Chroniques

par hervé könig

Jörg Widmann | Trauermarsch pour piano et orchestre
Sinfonieorchester des Bayerischen Rundfunks

Yefim Bronfman et Mariss Jansons
Herkulessaal, Munich
- 2 février 2018
le compositeur Jörg Widmann, dont on joue la Trauermarsch à Munich
© marco broggreve

Ce soir, nous retrouvons Jörg Widmann chez lui, c’est-à-dire à Munich, ville où il est né, il y aura bientôt quarante-cinq ans. Le 18 décembre 2014, Simon Rattle dirigeait la création mondiale de la Trauermarsch pour piano et orchestre, à la tête des Berliner Philharmoniker. Le soliste était Yefim Bronfman, et c’est lui encore que nous avons la chance d’entendre aujourd’hui, aux côtés du Sinfonieorchester des Bayerischen Rundfunks, placé sous la direction de Mariss Jansons.

Le piano commence seul, par un motif hésitant. La trompette le rejoint, puis tout l’orchestre, dans un mouvement proche à la fois de Mahler, de Chopin, de Ravel et de Beethoven. Plus que d’un motif, c’est plus justement d’un intervalle descendant qu’il faut parler, un intervalle sur lequel toute cette marche funèbre est construite. Loin d’utiliser tout l’effectif, le compositeur bavarois fait avancer la pièce au fil de petits groupes instrumentaux que la partie de piano relie. Au premier tiers, une partie rapide du soliste plonge une nouvelle fois dans l’intervalle obsédant, puis s’en détache, avec une invention qui s’élance sur toute l’étendue du clavier, avec ses possibilités harmoniques. Clairement, l’écriture est celle d’un concerto. Une fanfare tragique, rapide, vient en souligner le caractère, provoquant une scansion répétitive. Le jeu se raréfie, comme s’il se disloquait, tandis que des sonorités oniriques le propulsent vers une autre dimension – grâce à des cuivres avec sourdines, des bois saturés et des effets particuliers aux percussions. Sans se départir de la marche, un développement presque romantique, glamour même, prend alors place, assez bref. Il introduit une section rythmique qui piétine toujours plus nerveusement sans parvenir à commencer. Le passage disparait d’épuisement, au profit d’un glas – l’intervalle obstiné, toujours – auquel est donné le dernier mot de cet opus d’une vingtaine de minutes. Après une interprétation des plus concentrées, Yefim Bronfman revient pour un bis, la tendre Romanze inquiète de Robert Schumann, extraite de Faschingsschwank aus Wien Op.26 (Carnaval de Vienne, 1839) – une transition idéale vers la deuxième partie du concert.

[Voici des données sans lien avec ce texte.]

import Mathlib
import HarnessLib
import Summits.HubbardSuperconductivity.HubbardSuperconductivity.Theorems.KLProgrammeC4aSecondCumulantDegree
import Summits.HubbardSuperconductivity.HubbardSuperconductivity.Theorems.KLProgrammeC4aBareVertexStrings
import Summits.HubbardSuperconductivity.HubbardSuperconductivity.Theorems.KLProgrammeKLRegimeWickPairKernelDefs

/-!
# Route `KLProgramme` — crux C4a, S1 (c): the second cumulant's 4-leg kernel AT THE TADPOLE LEGS, with DIAGONAL lines —
# the three bubbles are explicit lattice loop sums over the bare vertex (pp at `K + Q`, ph-crossed at `K − Q`, ph-direct constant)

Cell `gate-hubbard-kl`, lane hubbard-kl-c4a-1 (g6); helper for stub (C) `stub_twoLeg_curvature` of the engine-flow child `KLRegimeEngineV17F2`
(stmt-HubbardSuperconductivity-20437); memo HOME/hubbard-kl-c4a-1/C4A-PLAN.md §22.10 (c).  `…C4aSecondCumulantDegree` wrote
`kernel₄(e^{Δ_C}(WW) − (e^{Δ_C}W)²)`, `W = V_U + 𝒩_K`, for ANY covariance `C` as p1's one-line trees plus `½` the two-line bubbles over the DRESSED vertex
`W̃ = e^{Δ_C}W`.  Here:

* §1 degree: the dressed vertex has the BARE quartic kernel, `kernel W̃ 4 = kernel V_U 4` (`kernel_four_gaussConv_hubbardInteractionCT`); `Δ_C W` and
  `e^{Δ_C}W − W − Δ_C W` have no quartic kernel;
* §2 line reduction: against two DIAGONAL lines (`contr C = diagContr ℓ`, true of every cutoff covariance `C^K_{>Λ}`, …WickPairKernelDefs) a four-fold label sum
  is a double frequency–momentum–spin sum read in the four orientations (`sum_diagContr_diagContr_mul`);
* §3 at the TADPOLE LEGS `Z = ((K,σ,+),(K,σ,−),(Q,τ,−),(Q,τ,+))` (`…C4aTadpoleRepresentation.tadpoleVertex_latticeMomentum`) the three bubbles of the explicit
  formula are, with `c_U = U(βL²)⁻³(4!)⁻¹` and the selection by `…C4aBareVertexStrings.kernel_hubbardInteraction_mmpp`:
  **pp** `B(Z₀Z₃|Z₁Z₂) = [σ ≠ τ]·2c_U²·Σ_{p,p′}[p + p′ ≐ K + Q]ℓ(p)ℓ(p′)`, **ph-direct** `B(Z₂Z₃|Z₀Z₁) = −[σ = τ]·2c_U²·Σ_p ℓ(p)²` (a constant),
  **ph-crossed** `B(Z₀Z₂|Z₁Z₃) = −2c_U²·Σ_{p,p′}[p + Q ≐ p′ + K]ℓ(p)ℓ(p′)` (spin-blind), `≐` = equality of integer frequency labels and torus momenta.

Exact algebra; nothing about sizes; nothing asserts superconductivity.  References: Salmhofer 1999 §2.4 [cite: Salmhofer1999]; BGM 2006 §2.2 [cite: BenfattoGiulianiMastropietro2006].
-/

noncomputable section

Sous la battue de Jansons, la douceur délicate de l’Andante de la Symphonie en ut majeur « La grande » D944 ne traine pas, construisant peu à peu une arche beethovénienne, culminant avec l’Allegro ma non troppo, martial. Sans mise en avant excessive, les parties de cors, trombones et trompettes préfigurent le jeune Bruckner, avec plusieurs décennies d’avance. La légèreté de l’accentuation, non loin d’être printanière, situe sagement l’œuvre dans son temps. Le retour du thème profite alors d’un beau regain de fraîcheur. Contrebasses et violoncelles entament avec grand relief l’Andante con moto où chantent hautbois, flûtes et clarinettes. La chaleur triste du contresujet bénéficie de cordes magnifiques. Le retour des violoncelles, pour réengager le final, donne le frisson. Le Scherzo prend des atours contrastés de bal champêtre, avec ses rondes sympathiques, ses conversations à l’écart, ses regards complices et ses ombres potentiellement querelleuses, sans allegro excessif et moins encore cette sorte de bondissement content de lui qui résume de nombreuses exécutions. La vigueur élégante de l’Allegro vivace vient conclure la symphonie dans une exaltation souveraine.